Self-defeating behaviors are often deeply entrenched. They’re often really hard to overcome. And if at first you don’t succeed, try, try and try again. There’s also another proverb that I love. “Fall down seven times, stand up eight.” Don’t let your first attempt, and perhaps failure, rule your life. Don’t let that be your answer. Don’t let that be where you both start and stop. Be persistent. Keep trying. Even if you’ve tried 10 times before, try again. Try using some of these strategies and techniques that we’ve gone over today. Seek help, for example, from a support group, if you haven’t been able to manage to do it on your own. But whatever you do, do not give up. Stay persistent on your path, in your quest to eliminate the self-defeating behaviors.
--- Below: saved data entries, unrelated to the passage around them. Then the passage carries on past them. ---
/-- The setting of the proof of Thm. 4.2 is symmetric under `Ψ ↦ Ψ⁻¹` (every field is recorded for `Ψ`
and for its quasi-inverse; Frobenius degrees of `Ψ⁻¹(φ)` through `Ψ Ψ⁻¹ φ ≅ φ`).
[cite: MochizukiFrdI2008, Thm. 4.2 p.78] -/
theorem Setting.symm (S : Setting F₁ F₂ Ψ) : Setting F₂ F₁ Ψ.symm where
  isFrobenioid₁ := S.isFrobenioid₂
  isFrobenioid₂ := S.isFrobenioid₁
  perfect₁ := S.perfect₂
  perfect₂ := S.perfect₁
  isotropic₁ := S.isotropic₂
  isotropic₂ := S.isotropic₁
  perfFactorial₁ := S.perfFactorial₂
  perfFactorial₂ := S.perfFactorial₁
  preStep_map := fun _ _ φ hφ => S.preStep_inv φ hφ
  preStep_inv := fun _ _ φ hφ => S.preStep_map φ hφ
  step_map := fun _ _ φ hφ => S.step_inv φ hφ
  step_inv := fun _ _ φ hφ => S.step_map φ hφ
  frobeniusType_map := fun _ _ φ hφ => S.frobeniusType_inv φ hφ
  frobeniusType_inv := fun _ _ φ hφ => S.frobeniusType_map φ hφ
  degFr_map := fun X Y φ => by
    have h := S.degFr_map (Ψ.inverse.map φ)
    let iX : Ψ.functor.obj (Ψ.inverse.obj X) ≅ X := Ψ.counitIso.app X
    let iY : Ψ.functor.obj (Ψ.inverse.obj Y) ≅ Y := Ψ.counitIso.app Y
    have e1 : Ψ.functor.map (Ψ.inverse.map φ) = iX.hom ≫ φ ≫ iY.inv := Equivalence.fun_inv_map Ψ X Y φ
    have e2 : PreFrobenioid.degFr F₂ (iX.hom ≫ φ ≫ iY.inv) = PreFrobenioid.degFr F₂ φ :=
      (PreFrobenioid.degFr_iso_comp (F := F₂) iX.hom (φ ≫ iY.inv)).trans
        (PreFrobenioid.degFr_comp_iso (F := F₂) φ iY.inv)
    exact ((congrArg (PreFrobenioid.degFr F₂) e1).symm.trans h).symm.trans e2
  pullback_map := fun _ _ φ hφ => S.pullback_inv φ hφ
  pullback_inv := fun _ _ φ hφ => S.pullback_map φ hφ

/-- **Row L11 with its Thm. 4.2 (i) hypotheses discharged**: in the setting, with `Φ₂` non-dilating, `Ψ`
preserves Div-identity endomorphisms (abc-iut-w4-d068's `isDivIdentity_map`, fed by row L07 for `Ψ` and
for `Ψ⁻¹`). [cite: MochizukiFrdI2008, Thm. 4.2 (i) p.81] -/
theorem Setting.isDivIdentity_map (S : Setting F₁ F₂ Ψ) (hnd₂ : Literature.AlgebraicGeometry.Frobenioids.IsNonDilatingOn Φ₂) {A : C₁} (α : A ⟶ A)
    (hα : PreFrobenioid.IsDivIdentity F₁ α) : PreFrobenioid.IsDivIdentity F₂ (Ψ.functor.map α) :=
  FrdI.T42.isDivIdentity_map S hnd₂ (fun _ _ _ hφ => S.isPrimaryPreStep_map hφ)
    (fun _ _ _ hφ => S.isPrimaryPreStep_inverse_map hφ) α hα

/-- **Row L02 (b) with its hypothesis discharged**: in the setting, with `Φ₂` non-dilating, `Ψ` preserves
Div-Frobenius-trivial objects (abc-iut-L1-t14's formal transport + `Setting.isDivIdentity_map`).
[cite: MochizukiFrdI2008, Thm. 4.2 (i) p.78] -/
theorem Setting.isDivFrobeniusTrivial_map (S : Setting F₁ F₂ Ψ) (hnd₂ : Literature.AlgebraicGeometry.Frobenioids.IsNonDilatingOn Φ₂) {A : C₁}
    (hA : PreFrobenioid.IsDivFrobeniusTrivial F₁ A) :
    PreFrobenioid.IsDivFrobeniusTrivial F₂ (Ψ.functor.obj A) :=
  PreFrobenioid.isDivFrobeniusTrivial_map Ψ S.frobeniusType_map S.degFr_map
    (fun α hα => S.isDivIdentity_map hnd₂ α hα) hA

/-- **Row L02 (c) with its hypothesis discharged**: in the setting, with `Φ₂` non-dilating, `Ψ` preserves
universally Div-Frobenius-trivial objects (pull-backs preserved by `Ψ⁻¹`, Thm. 3.4 (iii)).
[cite: MochizukiFrdI2008, Thm. 4.2 (i) p.78] -/
theorem Setting.isUniversallyDivFrobeniusTrivial_map (S : Setting F₁ F₂ Ψ) (hnd₂ : Literature.AlgebraicGeometry.Frobenioids.IsNonDilatingOn Φ₂)
    {A : C₁} (hA : PreFrobenioid.IsUniversallyDivFrobeniusTrivial F₁ A) :
    PreFrobenioid.IsUniversallyDivFrobeniusTrivial F₂ (Ψ.functor.obj A) :=
  PreFrobenioid.isUniversallyDivFrobeniusTrivial_map Ψ S.isFrobenioid₂.isPreFrobenioid S.frobeniusType_map
    S.degFr_map S.pullback_inv (fun _ _ _ α hα => S.isDivIdentity_map hnd₂ α hα) hA

/-- **Theorem 4.2 (i) in the setting** (perfect and isotropic type, `Φ_i` perf-factorial, Thm. 3.4 (ii)(iii)
for `Ψ` and `Ψ⁻¹`), given only that `Φ₂` is non-dilating: `Ψ` preserves primary steps, Div-identity
endomorphisms, Div-Frobenius-trivial objects and universally Div-Frobenius-trivial objects (rows L07, L11,
L02). [cite: MochizukiFrdI2008, Thm. 4.2 (i) p.77] -/
theorem thm42i_of_setting (S : Setting F₁ F₂ Ψ) (hnd₂ : Literature.AlgebraicGeometry.Frobenioids.IsNonDilatingOn Φ₂) :
    (∀ ⦃X Y : C₁⦄ (φ : X ⟶ Y), PreFrobenioid.IsStep F₁ φ ∧ PreFrobenioid.IsPrimaryPreStep F₁ φ →
        PreFrobenioid.IsStep F₂ (Ψ.functor.map φ) ∧ PreFrobenioid.IsPrimaryPreStep F₂ (Ψ.functor.map φ)) ∧
      (∀ (A : C₁) (α : A ⟶ A), PreFrobenioid.IsDivIdentity F₁ α →
        PreFrobenioid.IsDivIdentity F₂ (Ψ.functor.map α)) ∧
      (∀ ⦃A : C₁⦄, PreFrobenioid.IsDivFrobeniusTrivial F₁ A →
        PreFrobenioid.IsDivFrobeniusTrivial F₂ (Ψ.functor.obj A)) ∧
      ∀ ⦃A : C₁⦄, PreFrobenioid.IsUniversallyDivFrobeniusTrivial F₁ A →
        PreFrobenioid.IsUniversallyDivFrobeniusTrivial F₂ (Ψ.functor.obj A) :=
  ⟨fun _ _ φ hφ => ⟨S.step_map φ hφ.1, S.isPrimaryPreStep_map hφ.2⟩,
    fun _ α hα => S.isDivIdentity_map hnd₂ α hα,
    fun _ hA => S.isDivFrobeniusTrivial_map hnd₂ hA,
    fun _ hA => S.isUniversallyDivFrobeniusTrivial_map hnd₂ hA⟩

/-- **Row L02 `PreservesDivFrobTrivial`, its three clauses in the setting given `Φ₂` non-dilating** (the
typed slot carries no non-dilation binder and over general bases its clause (a) is the Thm. 3.4 residual;
here (a) ⊆ L11, (b)(c) as above). [cite: MochizukiFrdI2008, Thm. 4.2 (i) p.78] -/
theorem preservesDivFrobTrivial_of_nonDilating (S : Setting F₁ F₂ Ψ) (hnd₂ : Literature.AlgebraicGeometry.Frobenioids.IsNonDilatingOn Φ₂) :
    (∀ (A : C₁), ¬ PreFrobenioid.IsGroupLikeObj F₁ A → ∀ α : A ⟶ A, PreFrobenioid.IsDivIdentity F₁ α →
        PreFrobenioid.IsPrimeFrobenius F₁ α → PreFrobenioid.IsDivIdentity F₂ (Ψ.functor.map α)) ∧
    (∀ (A : C₁), ¬ PreFrobenioid.IsGroupLikeObj F₁ A → PreFrobenioid.IsDivFrobeniusTrivial F₁ A →
        PreFrobenioid.IsDivFrobeniusTrivial F₂ (Ψ.functor.obj A)) ∧
    ∀ (A : C₁), ¬ PreFrobenioid.IsGroupLikeObj F₁ A → PreFrobenioid.IsUniversallyDivFrobeniusTrivial F₁ A →
        PreFrobenioid.IsUniversallyDivFrobeniusTrivial F₂ (Ψ.functor.obj A) :=
  ⟨fun _ _ α hα _ => S.isDivIdentity_map hnd₂ α hα, fun _ _ hA => S.isDivFrobeniusTrivial_map hnd₂ hA,
    fun _ _ hA => S.isUniversallyDivFrobeniusTrivial_map hnd₂ hA⟩

end FrdI.T42

/-! ## 2. The typed statements `Thm42i`, `Thm42ii`, `Thm42iii` from the setting alone -/

namespace PreFrobenioidData

variable {D : Type u} [Category.{v} D] {Φ : Dᵒᵖ ⥤ CommMonCat.{w}} {C : Type u'} [Category.{v'} C]
  {F : C ⥤ ElemFrobenioid Φ}
  {D₂ : Type u} [Category.{v} D₂] {Φ₂ : D₂ᵒᵖ ⥤ CommMonCat.{w}} {C₂ : Type u'} [Category.{v'} C₂]
  {F₂ : C₂ ⥤ ElemFrobenioid Φ₂} (Ψ : C ≌ C₂)

/-- Universally Div-Frobenius-trivial object, through the adapter. [cite: MochizukiFrdI2008, Def. 1.2 (iv) p.22] -/
theorem ofFunctor_isUniversallyDivFrobeniusTrivial (F : C ⥤ ElemFrobenioid Φ) (A : C) :
    (ofFunctor Φ F).IsUniversallyDivFrobeniusTrivial A ↔ PreFrobenioid.IsUniversallyDivFrobeniusTrivial F A :=
  forall_congr' fun A' => forall_congr' fun φ => by
    rw [ofFunctor_isPullbackMorphism, ofFunctor_isDivFrobeniusTrivial]

/-- **Theorem 4.2 (i) AS TYPED (`Thm42i`), from the setting**: for `C_i → F_{Φ_i}` in the setting of the
proof (perfect type, `Φ_i` perf-factorial, Thm. 3.4 (ii)(iii) for `Ψ`, `Ψ⁻¹`), the typed statement holds —
its own antecedent `Thm42Setting` supplies "standard type", hence `Φ₂` non-dilating (Def. 3.1 (i)(e)).
[cite: MochizukiFrdI2008, Thm. 4.2 (i) p.77] -/
theorem thm42i_of_perfectSetting (S : FrdI.T42.Setting F F₂ Ψ) : (ofFunctor Φ F).Thm42i (ofFunctor Φ₂ F₂) Ψ := by
  intro hT
  have hnd₂ : Literature.AlgebraicGeometry.Frobenioids.IsNonDilatingOn Φ₂ := FrdI.isNonDilatingOn_of_ofFunctor hT.standard.2.nonDilating
  obtain ⟨h₁, h₂, h₃, h₄⟩ := FrdI.T42.thm42i_of_setting S hnd₂
  refine ⟨fun A B φ hφ => ?_, fun A α hα => ?_, fun A hA => ?_, fun A hA => ?_⟩
  · exact h₁ φ hφ
  · rw [ofFunctor_isDivIdentity] at hα ⊢
    exact h₂ A α hα
  · rw [ofFunctor_isDivFrobeniusTrivial] at hA ⊢
    exact h₃ hA
  · rw [ofFunctor_isUniversallyDivFrobeniusTrivial] at hA ⊢
    exact h₄ hA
Because unless you eliminate those behaviors, you won’t have the chance to realize your fullest capabilities to become all that you’re capable of being, on the work front, on the health front, on the home front. And to not do that is depriving yourself of a rich, full life. It’s depriving yourself of your path to deepest fulfillment. So be persistent. Stay on course. Never give up. And I’d love to hear from you. So don’t forget to leave a comment and a rating as well. And, if you’d like to get a copy of my new book, The 3 Alarms, please head over to my website at ericpartaker.com. That’s E-R-I-C, ericpartaker.com, where you can pick up a free digital copy of my new best-selling book, The 3 Alarms.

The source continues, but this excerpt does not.